Magdalena Dalman: Wracamy do Morza Bałtyckiego
2022-09-18 20:00:00(ost. akt: 2022-09-17 08:26:29)
Kiedy tutejsze ziemie były zaludniane, przejście przez Mierzeję Wiślaną istniało, widać je na średniowiecznych mapach — mówi Magdalena Dalman. Burmistrzyni miasta i gminy Tolkmicko przyznaje, że dzięki nowej drodze wodnej łączącej Zalew Wiślany z Zatoką Gdańską, nasze okno na świat znów się otwiera.
— Co sprawia, że Tolkmicko jest miasteczkiem wyjątkowym, które zasługuje na uwagę?
— Po pierwsze położenie — to urocze miasteczko nad Zalewem Wiślanym otoczone jest malowniczymi wzgórzami Wysoczyzny Elbląskiej — podobnie jak cała gmina, ponieważ część naszych wsi leży tuż nad Zalewem, a część na wzgórzach Wysoczyzny.
Wyróżniamy się przepięknym krajobrazem — osoby, które przyjeżdżają do nas po raz pierwszy, mówią, że tutejsze widoki są naprawdę niezwykłe.
W związku z naszym położeniem możemy pochwalić się walorami przyrodniczymi i występowaniem roślin i zwierząt, które nawet w samej Polsce są dość rzadkie. Warunki klimatyczne sprawiają, że jest u nas trochę chłodniej, na naszych terenach są jednak cieplejsze enklawy — i tak w Tolkmicku uprawiane są brzoskwinie, a w Białej Leśniczówce w Kadynach — winorośle.
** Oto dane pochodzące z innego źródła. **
import Summits.QuantumFields.YangMills.Theorems.UnitScaleTiltProp7CovariantOffKernel
import Summits.QuantumFields.YangMills.Theorems.UnitScaleTiltProp7SymAvgTwSymDefs
import HarnessLib

/-!
# Route `UnitScaleTilt`, crux «MinimiserStabilityRegPr» (stmt-QuantumFields-19200), stub `stub_existenceMinimalOrbit` (EX), positivity block behind `Lift` —
# pen (b) of ★p1 g22's `LOCATE-GAMMA-ROW-p1g22.md` §3 (★★OWNER g32 19:10:15Z «(b) (T) `Q_str ↔ QTwS` comparison → w7-19200»):
# **THE TRANSVERSE ROW (T) WITH THE AVERAGING OPERATOR OF RECORD `QTwS`, MODULO ONE DISPLAYED `ℓ²` COMPARISON ROW `hQcmp`**

Cell `ym3-torus`, twin-width seat `ym-ust-19200-w7` (gen 10).  THEOREMS ONLY (0 `def`, 0 `sorry`); `--supports stmt-QuantumFields-19200 --as helper`, count-neutral.
YM₃ on T³ is ladder rung R3 — NOT d = 4, NOT infinite volume, NOT a mass gap, NOT Clay; nothing here claims the γ-row, a print row, the stub or the crux.

THE POINT.  The tree's (T) engine ✓`Prop7CovariantCoercivity.sum_normSq_le_curl_sq_add_divB_sq_add_avg_T3` ([Balaban1985BackgroundPropagators] Thm 3.11 in `L²` form off the
kernel) reads `ℓ⁻²Σ_b‖Y_b‖² ≤ 18(Σ‖curl_{U₀}Y‖² + Σ‖div_{U₀}Y‖²) + 16(ℓ^dℓ²)⁻¹ℓ⁻²·Σ_c‖T^{str}_{U₀}Y(c)‖²`, `ℓ = L^{K−n}`, with the CORNER-ANCHORED STRAIGHT TUBE SUM
`T^{str}_{U₀}Y(c) = Σ_{r,t} Ad[U₀(treeWord r)·U₀(t·e_{c.dir})]·Y(x_r + t e_{c.dir}, c.dir)` as its averaging functional.  The γ-row of the EX face ([B9] (3.118)–(3.122)) is written with
the averaging operator OF RECORD `Q(U₀) := Prop7SymAvgTwSym.QTwS F n K h U₀` (the display's `Qk = η • toL2B ∘ QTwS ∘ toL2⁻¹`, ✓`Prop7SectET3HilbertLettersT3.QL2`).  ★p1 g22's LOCATE §1 (T):
«the remaining letter is the comparison `Q_str` ↔ `QTwS`».  This file is the ASSEMBLY half of that pen: it displays the comparison as ONE `ℓ²(coarse bonds)` row
  `hQcmp : Σ_c‖T^{str}Y(c)‖² ≤ 2(ℓ^d)²·Σ_{c'}‖QTwS U₀ Y c'‖² + Cq·ε²·ℓ^{d+2}·Σ_b‖Y_b‖²`
(the currency in which the tree's true-linearisation machinery speaks: ✓`Prop7QSymEqTrueLinIter.QTwS_apply_eq_trueLinIter_sub_coarseGauge` (LEG), ✓`Prop7TrueLinIterStructure.trueLinIter_structure`,
✓`Prop7TrueLinIterDefect.sqrt_sum_normSq_reduced_sub_lineIter_le` (`ℓ²` defect of the reduced iterate against the iterated LINE means); at `U₀ = 1` the two functionals agree up to the
normalisation `ℓ^d` by ✓`Prop7SymAvgTwSym.QTwS_one_apply` (J2), so `Cq·ε²` measures transports only) and proves that the row turns the engine into
  **(T)_Q: `(1 − 16·Cq·ε²)·ℓ⁻²Σ_b‖Y_b‖² ≤ 18(Σ‖curl_{U₀}Y‖² + Σ‖div_{U₀}Y‖²) + 32(ℓ^dℓ²)⁻¹ℓ⁻²(ℓ^d)²·Σ_{c'}‖QTwS U₀ Y c'‖²`** —
the transverse floor with `Q` of record, absolute constants, the `ε²`-loss ℓ-FREE (so any `Cq` is absorbed by the regularity window alone).  The supplier of `hQcmp` (pen (b1):
LEG + STRUCTURE + DEFECT + the corner-comb∕centre-staircase transport comparison) is NOT here.
HONEST SCOPE.  Real arithmetic over the landed engine; the row `hQcmp` is DISPLAYED, asserted for nothing; no estimate of print is claimed.
References: T. Bałaban, CMP 99 (1985) 389–434 [Balaban1985BackgroundPropagators] (Thm 3.11 p.416, (3.14)–(3.15) p.393, (3.118)–(3.122) pp.419–420); CMP 98 (1985) 17–51
[Balaban1985Averaging] ((89)–(92) p.31, (125)–(127) p.36).
-/

set_option autoImplicit false

noncomputable section

open scoped BigOperators Matrix.Norms.L2Operator Matrix

namespace Summit.QuantumFields.YangMills.Theorems.Prop7TransverseRowOfQTwSTubeComparison

open Literature.MathematicalPhysics.QuantumFieldTheory.Balaban1983to89
open Finset B1RG242Torus
open B7Prop1Explicit (treeWord)
open B7Eq78Linearization (conjR)
open B9Eq39Adjoint (curl divB)
open B10Eq27TorusAxialLog (holT unitsField toUField)
open B9TorusCalculus (torusT)
open T3ContinuumYM3Torus (T3Family)
open Summit.QuantumFields.YangMills.Theorems.Prop7CovariantCoercivity (sum_normSq_le_curl_sq_add_divB_sq_add_avg_T3)
open Summit.QuantumFields.YangMills.Theorems.Prop7SymAvgTwSym (QTwS)

/-- **(T)_Q — THE TRANSVERSE ROW WITH THE AVERAGING OPERATOR OF RECORD, MODULO THE `ℓ²` TUBE-COMPARISON ROW.**  For an `SU(2)` background with
`dist1(U₀(∂p)) ≤ εℓ⁻²`, `216ε ≤ 1`, every `M₂(ℂ)`-valued bond field `Y`, and a displayed comparison row `hQcmp` between the engine's corner-anchored straight tube sums and
`QTwS U₀ Y` (squared, summed over coarse bonds, with an `ε²ℓ^{d+2}Σ‖Y‖²` transport loss):
`(1 − 16Cq·ε²)·ℓ⁻²Σ_b‖Y_b‖² ≤ 18(Σ‖curl_{U₀}Y‖²_HS + Σ‖div_{U₀}Y‖²_HS) + 32(ℓ^dℓ²)⁻¹ℓ⁻²(ℓ^d)²·Σ_{c'}‖QTwS U₀ Y c'‖²`.
[cite: Balaban1985BackgroundPropagators, Thm 3.11 p.416, (3.118)-(3.122) pp.419-420] -/
theorem sum_normSq_le_curl_sq_add_divB_sq_add_QTwS_of_tubeRow (F : T3Family) (n K : ℕ) (h : n ≤ K)
    (U₀ : GaugeField (F.P K) 0 (Matrix.specialUnitaryGroup (Fin 2) ℂ)) {ε : ℝ} (hε : 0 ≤ ε) (hε1 : 216 * ε ≤ 1)
    (hU : ∀ p : Plaq (F.P K) 0, dist1 (GaugeField.plaqHol U₀ p) ≤ ε * (((F.L : ℝ) ^ (K - n)) ^ 2)⁻¹)
    (Y : PBond (F.P K) 0 → Matrix (Fin 2) (Fin 2) ℂ)
    (Cq : ℝ)
    -- THE DISPLAYED ROW (pen (b1)): corner-anchored straight tube sums vs the averaging operator of record, in `ℓ²(coarse bonds)`, transport loss `Cq·ε²·ℓ^{d+2}·Σ‖Y‖²`
    (hQcmp : ∑ c : PBond (F.P K) (K - n), ‖∑ r : Fin (F.P K).d → Fin ((F.P K).L ^ (K - n)), ∑ t ∈ range ((F.P K).L ^ (K - n)),
        conjR (holT (unitsField (toUField U₀)) (Site.fibreSite 0 (K - n) c.src fun _ => ⟨0, pow_pos (F.P K).L_pos (K - n)⟩)
              (treeWord fun ν => ((r ν : ℕ) : ℤ))
            * holT (unitsField (toUField U₀)) (Site.fibreSite 0 (K - n) c.src r) (List.replicate t (c.dir, true)))
          (Y ⟨(fun z : Site (F.P K) 0 => z.shift c.dir)^[t] (Site.fibreSite 0 (K - n) c.src r), c.dir⟩)‖ ^ 2
      ≤ 2 * (((F.L : ℝ) ^ (K - n)) ^ (F.P K).d) ^ 2 * ∑ c' : PBond (F.P n) 0, ‖QTwS F n K h U₀ Y c'‖ ^ 2
        + Cq * ε ^ 2 * (((F.L : ℝ) ^ (K - n)) ^ (F.P K).d * ((F.L : ℝ) ^ (K - n)) ^ 2) * ∑ b : PBond (F.P K) 0, ‖Y b‖ ^ 2) :
    (1 - 16 * Cq * ε ^ 2) * ((((F.L : ℝ) ^ (K - n)) ^ 2)⁻¹ * ∑ b : PBond (F.P K) 0, ‖Y b‖ ^ 2)
      ≤ 18 * (∑ x : Site (F.P K) 0, ∑ μ : Fin (F.P K).d, ∑ ν : Fin (F.P K).d,
            (if μ < ν then ∑ j : Fin 2, ∑ k : Fin 2,
              ‖(curl (torusT (F.P K) 0) (fun κ z => unitsField (toUField U₀) ⟨z, κ⟩) (fun κ z => Y ⟨z, κ⟩) μ ν x) j k‖ ^ 2 else 0)
          + ∑ x : Site (F.P K) 0, ∑ j : Fin 2, ∑ k : Fin 2,
              ‖(divB (torusT (F.P K) 0) (fun κ z => unitsField (toUField U₀) ⟨z, κ⟩) (fun κ z => Y ⟨z, κ⟩) x) j k‖ ^ 2)
        + 32 * (((((F.L : ℝ) ^ (K - n)) ^ (F.P K).d) * ((F.L : ℝ) ^ (K - n)) ^ 2)⁻¹ * (((F.L : ℝ) ^ (K - n)) ^ 2)⁻¹)
          * (((F.L : ℝ) ^ (K - n)) ^ (F.P K).d) ^ 2 * ∑ c' : PBond (F.P n) 0, ‖QTwS F n K h U₀ Y c'‖ ^ 2 := by
  have hE := sum_normSq_le_curl_sq_add_divB_sq_add_avg_T3 F n K U₀ hε hε1 hU Y
  -- letters: ℓ² =: l2 > 0, ℓ^d =: ld > 0, the sums S (fine), CD (curl + div), T (tube), Q (QTwS)
  set l2 : ℝ := ((F.L : ℝ) ^ (K - n)) ^ 2 with hl2
  set ld : ℝ := ((F.L : ℝ) ^ (K - n)) ^ (F.P K).d with hld
  set S : ℝ := ∑ b : PBond (F.P K) 0, ‖Y b‖ ^ 2 with hS
  set Q : ℝ := ∑ c' : PBond (F.P n) 0, ‖QTwS F n K h U₀ Y c'‖ ^ 2 with hQ
  set T : ℝ := ∑ c : PBond (F.P K) (K - n), ‖∑ r : Fin (F.P K).d → Fin ((F.P K).L ^ (K - n)), ∑ t ∈ range ((F.P K).L ^ (K - n)),
        conjR (holT (unitsField (toUField U₀)) (Site.fibreSite 0 (K - n) c.src fun _ => ⟨0, pow_pos (F.P K).L_pos (K - n)⟩)
              (treeWord fun ν => ((r ν : ℕ) : ℤ))
            * holT (unitsField (toUField U₀)) (Site.fibreSite 0 (K - n) c.src r) (List.replicate t (c.dir, true)))
          (Y ⟨(fun z : Site (F.P K) 0 => z.shift c.dir)^[t] (Site.fibreSite 0 (K - n) c.src r), c.dir⟩)‖ ^ 2 with hT
  have hLpos : (0 : ℝ) < (F.L : ℝ) ^ (K - n) := by
    have : (0 : ℝ) < F.L := by have := F.hL.2; exact_mod_cast (by omega : 0 < F.L)
    positivity
  have hl2pos : 0 < l2 := by rw [hl2]; positivity
  have hldpos : 0 < ld := by rw [hld]; positivity
  have hSnn : 0 ≤ S := by rw [hS]; positivity
  have hQnn : 0 ≤ Q := by rw [hQ]; positivity
  -- the weight identity: (ld·l2)⁻¹·l2⁻¹·(ld·l2) = l2⁻¹
  have hw : ((ld * l2)⁻¹ * l2⁻¹) * (Cq * ε ^ 2 * (ld * l2) * S) = Cq * ε ^ 2 * (l2⁻¹ * S) := by
    field_simp
  have hwQ : ((ld * l2)⁻¹ * l2⁻¹) * (2 * ld ^ 2 * Q) = 2 * (((ld * l2)⁻¹ * l2⁻¹) * ld ^ 2 * Q) := by ring
  have hwnn : 0 ≤ (ld * l2)⁻¹ * l2⁻¹ := by positivity
  -- the engine's averaging term is monotone in T: substitute the row
  have h16 : 16 * ((ld * l2)⁻¹ * l2⁻¹) * T ≤ 16 * ((ld * l2)⁻¹ * l2⁻¹) * (2 * ld ^ 2 * Q + Cq * ε ^ 2 * (ld * l2) * S) :=
    mul_le_mul_of_nonneg_left hQcmp (by positivity)
  have h16' : 16 * ((ld * l2)⁻¹ * l2⁻¹) * (2 * ld ^ 2 * Q + Cq * ε ^ 2 * (ld * l2) * S)
      = 32 * ((ld * l2)⁻¹ * l2⁻¹) * ld ^ 2 * Q + 16 * Cq * ε ^ 2 * (l2⁻¹ * S) := by
    have := hw
    calc 16 * ((ld * l2)⁻¹ * l2⁻¹) * (2 * ld ^ 2 * Q + Cq * ε ^ 2 * (ld * l2) * S)
        = 16 * (((ld * l2)⁻¹ * l2⁻¹) * (2 * ld ^ 2 * Q)) + 16 * (((ld * l2)⁻¹ * l2⁻¹) * (Cq * ε ^ 2 * (ld * l2) * S)) := by ring
      _ = 32 * ((ld * l2)⁻¹ * l2⁻¹) * ld ^ 2 * Q + 16 * Cq * ε ^ 2 * (l2⁻¹ * S) := by rw [hw]; ring
  linarith [hE, h16, h16']

/-- ★★ **THE SAME DOOR WITH A FREE COMPARISON CONSTANT `CT`** (v2 of the row: the located (b1) supplier — LEG ⊕ STRUCTURE ⊕ coarse-gauge identity ⊕ DEFECT ⊕ the
tower-vs-corner transport comparison, read on all carriers through ✓`Prop7TubeComparisonRowOfSkewRow` — delivers `Σ_c‖T^{str}Y(c)‖² ≤ CT·(ℓ^d)²·Σ‖QTwS Y‖² + Cq·ε²·ℓ^dℓ²·Σ‖Y‖²`
with `CT = 4` (two Cauchy–Schwarz halvings: the error split and the Frobenius∕operator-norm conversion), not `2`; this version takes any `CT`):
`(1 − 16·Cq·ε²)·ℓ⁻²Σ_b‖Y_b‖² ≤ 18(curl² + div²) + 16·CT·(ℓ^dℓ²)⁻¹ℓ⁻²·(ℓ^d)²·Σ_{c'}‖QTwS U₀ Y c'‖²`.
[cite: Balaban1985BackgroundPropagators, Thm 3.11 p.416, (3.118)-(3.122) pp.419-420; Balaban1984PropagatorsI, (1.18) p.20] -/
theorem sum_normSq_le_curl_sq_add_divB_sq_add_QTwS_of_tubeRowC (F : T3Family) (n K : ℕ) (h : n ≤ K)
    (U₀ : GaugeField (F.P K) 0 (Matrix.specialUnitaryGroup (Fin 2) ℂ)) {ε : ℝ} (hε : 0 ≤ ε) (hε1 : 216 * ε ≤ 1)
    (hU : ∀ p : Plaq (F.P K) 0, dist1 (GaugeField.plaqHol U₀ p) ≤ ε * (((F.L : ℝ) ^ (K - n)) ^ 2)⁻¹)
    (Y : PBond (F.P K) 0 → Matrix (Fin 2) (Fin 2) ℂ)
    (CT Cq : ℝ)
    -- THE DISPLAYED ROW (pen (b1)), free comparison constant `CT`
    (hQcmp : ∑ c : PBond (F.P K) (K - n), ‖∑ r : Fin (F.P K).d → Fin ((F.P K).L ^ (K - n)), ∑ t ∈ range ((F.P K).L ^ (K - n)),
        conjR (holT (unitsField (toUField U₀)) (Site.fibreSite 0 (K - n) c.src fun _ => ⟨0, pow_pos (F.P K).L_pos (K - n)⟩)
              (treeWord fun ν => ((r ν : ℕ) : ℤ))
            * holT (unitsField (toUField U₀)) (Site.fibreSite 0 (K - n) c.src r) (List.replicate t (c.dir, true)))
          (Y ⟨(fun z : Site (F.P K) 0 => z.shift c.dir)^[t] (Site.fibreSite 0 (K - n) c.src r), c.dir⟩)‖ ^ 2
      ≤ CT * (((F.L : ℝ) ^ (K - n)) ^ (F.P K).d) ^ 2 * ∑ c' : PBond (F.P n) 0, ‖QTwS F n K h U₀ Y c'‖ ^ 2
        + Cq * ε ^ 2 * (((F.L : ℝ) ^ (K - n)) ^ (F.P K).d * ((F.L : ℝ) ^ (K - n)) ^ 2) * ∑ b : PBond (F.P K) 0, ‖Y b‖ ^ 2) :
    (1 - 16 * Cq * ε ^ 2) * ((((F.L : ℝ) ^ (K - n)) ^ 2)⁻¹ * ∑ b : PBond (F.P K) 0, ‖Y b‖ ^ 2)
      ≤ 18 * (∑ x : Site (F.P K) 0, ∑ μ : Fin (F.P K).d, ∑ ν : Fin (F.P K).d,
            (if μ < ν then ∑ j : Fin 2, ∑ k : Fin 2,
              ‖(curl (torusT (F.P K) 0) (fun κ z => unitsField (toUField U₀) ⟨z, κ⟩) (fun κ z => Y ⟨z, κ⟩) μ ν x) j k‖ ^ 2 else 0)
          + ∑ x : Site (F.P K) 0, ∑ j : Fin 2, ∑ k : Fin 2,
              ‖(divB (torusT (F.P K) 0) (fun κ z => unitsField (toUField U₀) ⟨z, κ⟩) (fun κ z => Y ⟨z, κ⟩) x) j k‖ ^ 2)
        + 16 * CT * (((((F.L : ℝ) ^ (K - n)) ^ (F.P K).d) * ((F.L : ℝ) ^ (K - n)) ^ 2)⁻¹ * (((F.L : ℝ) ^ (K - n)) ^ 2)⁻¹)
          * (((F.L : ℝ) ^ (K - n)) ^ (F.P K).d) ^ 2 * ∑ c' : PBond (F.P n) 0, ‖QTwS F n K h U₀ Y c'‖ ^ 2 := by
  have hE := sum_normSq_le_curl_sq_add_divB_sq_add_avg_T3 F n K U₀ hε hε1 hU Y
  set l2 : ℝ := ((F.L : ℝ) ^ (K - n)) ^ 2 with hl2
  set ld : ℝ := ((F.L : ℝ) ^ (K - n)) ^ (F.P K).d with hld
  set S : ℝ := ∑ b : PBond (F.P K) 0, ‖Y b‖ ^ 2 with hS
  set Q : ℝ := ∑ c' : PBond (F.P n) 0, ‖QTwS F n K h U₀ Y c'‖ ^ 2 with hQ
  set T : ℝ := ∑ c : PBond (F.P K) (K - n), ‖∑ r : Fin (F.P K).d → Fin ((F.P K).L ^ (K - n)), ∑ t ∈ range ((F.P K).L ^ (K - n)),
        conjR (holT (unitsField (toUField U₀)) (Site.fibreSite 0 (K - n) c.src fun _ => ⟨0, pow_pos (F.P K).L_pos (K - n)⟩)
              (treeWord fun ν => ((r ν : ℕ) : ℤ))
            * holT (unitsField (toUField U₀)) (Site.fibreSite 0 (K - n) c.src r) (List.replicate t (c.dir, true)))
          (Y ⟨(fun z : Site (F.P K) 0 => z.shift c.dir)^[t] (Site.fibreSite 0 (K - n) c.src r), c.dir⟩)‖ ^ 2 with hT
  have hLpos : (0 : ℝ) < (F.L : ℝ) ^ (K - n) := by
    have : (0 : ℝ) < F.L := by have := F.hL.2; exact_mod_cast (by omega : 0 < F.L)
    positivity
  have hl2pos : 0 < l2 := by rw [hl2]; positivity
  have hldpos : 0 < ld := by rw [hld]; positivity
  -- the weight identity: (ld·l2)⁻¹·l2⁻¹·(ld·l2) = l2⁻¹
  have hw : ((ld * l2)⁻¹ * l2⁻¹) * (Cq * ε ^ 2 * (ld * l2) * S) = Cq * ε ^ 2 * (l2⁻¹ * S) := by
    field_simp
  -- the engine's averaging term is monotone in T: substitute the row
  have h16 : 16 * ((ld * l2)⁻¹ * l2⁻¹) * T ≤ 16 * ((ld * l2)⁻¹ * l2⁻¹) * (CT * ld ^ 2 * Q + Cq * ε ^ 2 * (ld * l2) * S) :=
    mul_le_mul_of_nonneg_left hQcmp (by positivity)
  have h16' : 16 * ((ld * l2)⁻¹ * l2⁻¹) * (CT * ld ^ 2 * Q + Cq * ε ^ 2 * (ld * l2) * S)
      = 16 * CT * ((ld * l2)⁻¹ * l2⁻¹) * ld ^ 2 * Q + 16 * Cq * ε ^ 2 * (l2⁻¹ * S) := by
    calc 16 * ((ld * l2)⁻¹ * l2⁻¹) * (CT * ld ^ 2 * Q + Cq * ε ^ 2 * (ld * l2) * S)
        = 16 * CT * (((ld * l2)⁻¹ * l2⁻¹) * ld ^ 2 * Q) + 16 * (((ld * l2)⁻¹ * l2⁻¹) * (Cq * ε ^ 2 * (ld * l2) * S)) := by ring
      _ = 16 * CT * ((ld * l2)⁻¹ * l2⁻¹) * ld ^ 2 * Q + 16 * Cq * ε ^ 2 * (l2⁻¹ * S) := by rw [hw]; ring
  linarith [hE, h16, h16']

end Summit.QuantumFields.YangMills.Theorems.Prop7TransverseRowOfQTwSTubeComparison

end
Nasze tereny mają ciekawą historię, która pozostawiła swoje ślady zarówno w krajobrazie, jak i zabudowie. Pamiątki pozostawione przez poprzednich mieszkańców odnajdujemy do dziś — są to obiekty częściowo przebadane lub dopiero rozpoznane. Mamy na przykład Wały Tolkmita — pozostałości staropruskiego grodziska położone zaraz za Tolkmickiem, na wzgórzach Wysoczyzny Elbląskiej. Jest też Święty Kamień leżący w wodach Zalewu Wiślanego, który poświęcony był staropruskiemu bóstwu płodności i urodzaju.
Spoglądając w kierunku wody, nie sposób nie wspomnieć o walorach samego Zalewu Wiślanego — gmina Tolkmicko posiada na swoim terenie całe kilometry wybrzeża Zalewu — znajdziemy tu urządzone plaże — takie jak w Suchaczu, Kadynach i Tolkmicku, ale też szczególnie urokliwe dzikie plaże, a wokół nich trzcinowiska i lasy.
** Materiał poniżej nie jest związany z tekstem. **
import Summits.HubbardSuperconductivity.HubbardSuperconductivity.Theorems.AnisotropyChordTransferFibre3FinX5Eval

/-!
# Route `AnisotropyChord` / H0 rotor rung: FIN per-`L` GM₃ (X5), `L = 29` — row-C cell facts (X5, point wedges), part `p00`

Kernel facts `xcCellAnyA0 29 (49/50) 100 la lb bn tb = true` (row C of cert cells 20, 21 of `L = 29` with `b = bn/100` and the `T⁺·D` brackets `tb` exported by the row-`N₁` facts `xn29_*`): the two Green point wedges `gWedgePt` are recomputed in the kernel, the profile / gradient tables are built from them by monotonicity (`…FinX5Eval`), and g5's row-C check is decided; assembled in `…FinX5GM3TwentyNine`.
Prover seat `hubbard-h0-rotor-p3` g8; helper for piece A = stmt-HubbardSuperconductivity-23918 of rung 19089 (`--supports`, helper class).
WHAT THIS IS NOT: nothing here proves superconductivity in the Hubbard model (rotor TARGET as worded stays FALSE, g15 verdict); kernel facts for the FIN certificate of ONE conditional reduction.  Tree imports only; zero data; standard axioms.
-/

set_option linter.dupNamespace false
set_option autoImplicit false

namespace Summit.HubbardSuperconductivity.HubbardSuperconductivity.Theorems.AnisotropyChord.Transfer.Fibre3

namespace FinXD

open FinXB FinCell Hole2

set_option maxHeartbeats 4000000 in
/-- row C of cell 20 of `L = 29` (`b = 54/100`). [folklore] -/
theorem xc29_20 : xcCellAnyA0 29 (49/50 : ℚ) 100 101709187036803 104192321485944 54 ((302758979875779 : ℤ), (314867440590675 : ℤ)) = true := by decide +kernel

set_option maxHeartbeats 4000000 in
/-- row C of cell 21 of `L = 29` (`b = 54/100`). [folklore] -/
theorem xc29_21 : xcCellAnyA0 29 (49/50 : ℚ) 100 104192321485944 106797129523093 54 ((310155259876846 : ℤ), (322732904983805 : ℤ)) = true := by decide +kernel

end FinXD

end Summit.HubbardSuperconductivity.HubbardSuperconductivity.Theorems.AnisotropyChord.Transfer.Fibre3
Akwen Zalewu jest szczególnie interesujący dla miłośników żeglarstwa i sportów wodnych. Mamy tutaj niewielką głębokość na dość dużym obszarze — może to być czasami kłopotem dla żeglarzy, ale dla osób uprawiających np. surfing, windsurfing czy kitesurfing stanowi to okoliczność sprzyjającą — podobnie jak wietrzne dni, których mamy w ciągu roku całkiem sporo.
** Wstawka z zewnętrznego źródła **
/-- **Factor squaring.** A witness family for the crux body at `(Δ, λ ≥ 0)` with exponent `θ > 0` and gap factor
`c ≥ 0` yields one with exponent `θ/2` and gap factor `c²`. -/
theorem witnesses_sq {Δ : ℕ} {lam θ c : ℝ} (hlam : 0 ≤ lam) (hθ : 0 < θ) (hc : 0 ≤ c)
    (h : ∀ n₀ : ℕ, ∃ (n : ℕ) (G H : SimpleGraph (Fin n)), n₀ ≤ n ∧ G.maxDegree ≤ Δ ∧ H.maxDegree ≤ Δ ∧
      (∀ (m : ℕ) (F : SimpleGraph (Fin m)),
        (Literature.Combinatorics.SimpleGraph.treewidth F : ℝ) < (n : ℝ) ^ θ →
          Nat.card (F →g G) = Nat.card (F →g H)) ∧
      c * (∑ I : Finset (Fin n), (if H.IsIndepSet (↑I : Set (Fin n)) then lam ^ I.card else 0)) ≤
        ∑ I : Finset (Fin n), (if G.IsIndepSet (↑I : Set (Fin n)) then lam ^ I.card else 0)) :
    ∀ n₀ : ℕ, ∃ (n : ℕ) (G H : SimpleGraph (Fin n)), n₀ ≤ n ∧ G.maxDegree ≤ Δ ∧ H.maxDegree ≤ Δ ∧
      (∀ (m : ℕ) (F : SimpleGraph (Fin m)),
        (Literature.Combinatorics.SimpleGraph.treewidth F : ℝ) < (n : ℝ) ^ (θ / 2) →
          Nat.card (F →g G) = Nat.card (F →g H)) ∧
      c ^ 2 * (∑ I : Finset (Fin n), (if H.IsIndepSet (↑I : Set (Fin n)) then lam ^ I.card else 0)) ≤
        ∑ I : Finset (Fin n), (if G.IsIndepSet (↑I : Set (Fin n)) then lam ^ I.card else 0) := by
  intro n₀
  obtain ⟨n, G, H, hn, hG, hH, hhom, hZ⟩ := h (max n₀ 2)
  have hn0 : n₀ ≤ n := le_trans (le_max_left _ _) hn
  have hn2 : 2 ≤ n := le_trans (le_max_right _ _) hn
  -- the claim for ANY pair of graphs isomorphic to the two doubles (generic statement: the decidability
  -- instances of the inlined sums are then the generic ones on both sides)
  have key : ∀ (D E : SimpleGraph (Fin (n + n))), (G ⊕g G ≃g D) → (H ⊕g H ≃g E) →
      D.maxDegree ≤ Δ ∧ E.maxDegree ≤ Δ ∧
      (∀ (m : ℕ) (F : SimpleGraph (Fin m)),
        (Literature.Combinatorics.SimpleGraph.treewidth F : ℝ) < ((n + n : ℕ) : ℝ) ^ (θ / 2) →
          Nat.card (F →g D) = Nat.card (F →g E)) ∧
      c ^ 2 * (∑ I : Finset (Fin (n + n)), (if E.IsIndepSet (↑I : Set (Fin (n + n))) then lam ^ I.card else 0)) ≤
        ∑ I : Finset (Fin (n + n)), (if D.IsIndepSet (↑I : Set (Fin (n + n))) then lam ^ I.card else 0) := by
    intro D E eG eH
    refine ⟨maxDegree_double_le eG hG, maxDegree_double_le eH hH, homIndist_double hn2 hθ eG eH hhom, ?_⟩
    have hD : (∑ I : Finset (Fin (n + n)), (if D.IsIndepSet (↑I : Set (Fin (n + n))) then lam ^ I.card else 0)) =
        (∑ I : Finset (Fin n), (if G.IsIndepSet (↑I : Set (Fin n)) then lam ^ I.card else 0)) ^ 2 :=
      Zs_double (dD := fun I => inferInstance) (dG := fun I => inferInstance) eG lam
    have hE : (∑ I : Finset (Fin (n + n)), (if E.IsIndepSet (↑I : Set (Fin (n + n))) then lam ^ I.card else 0)) =
        (∑ I : Finset (Fin n), (if H.IsIndepSet (↑I : Set (Fin n)) then lam ^ I.card else 0)) ^ 2 :=
      Zs_double (dD := fun I => inferInstance) (dG := fun I => inferInstance) eH lam
    rw [hD, hE]
    have hZH := Zs_nonneg H (dG := fun I => inferInstance) hlam
    calc c ^ 2 * (∑ I : Finset (Fin n), (if H.IsIndepSet (↑I : Set (Fin n)) then lam ^ I.card else 0)) ^ 2 =
        (c * (∑ I : Finset (Fin n), (if H.IsIndepSet (↑I : Set (Fin n)) then lam ^ I.card else 0))) ^ 2 := by
          ring
      _ ≤ (∑ I : Finset (Fin n), (if G.IsIndepSet (↑I : Set (Fin n)) then lam ^ I.card else 0)) ^ 2 :=
          pow_le_pow_left₀ (mul_nonneg hc hZH) hZ 2
  obtain ⟨h1, h2, h3, h4⟩ :=
    key _ _ (SimpleGraph.Iso.map finSumFinEquiv (G ⊕g G)) (SimpleGraph.Iso.map finSumFinEquiv (H ⊕g H))
  exact ⟨n + n, _, _, by omega, h1, h2, h3, h4⟩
Wkrótce ruszymy z budową nowej mariny w porcie w Tolkmicku. Jeżeli chodzi o przystanie — na całym południowym brzegu Zalewu Wiślanego jest potencjał na utworzenie kilkunastu. W tej chwili na terenie gminy Tolkmicko funkcjonują te w Suchaczu, Nadbrzeżu i Kamionku Wielkim. Mogłyby powstać kolejne na bazie tych historycznych, które przed wojną służyły głównie cegielniom nadzalewowym. Wówczas mielibyśmy cały kompleks przystani historycznych, które znacznie uatrakcyjniłyby pływanie po Zalewie Wiślanym.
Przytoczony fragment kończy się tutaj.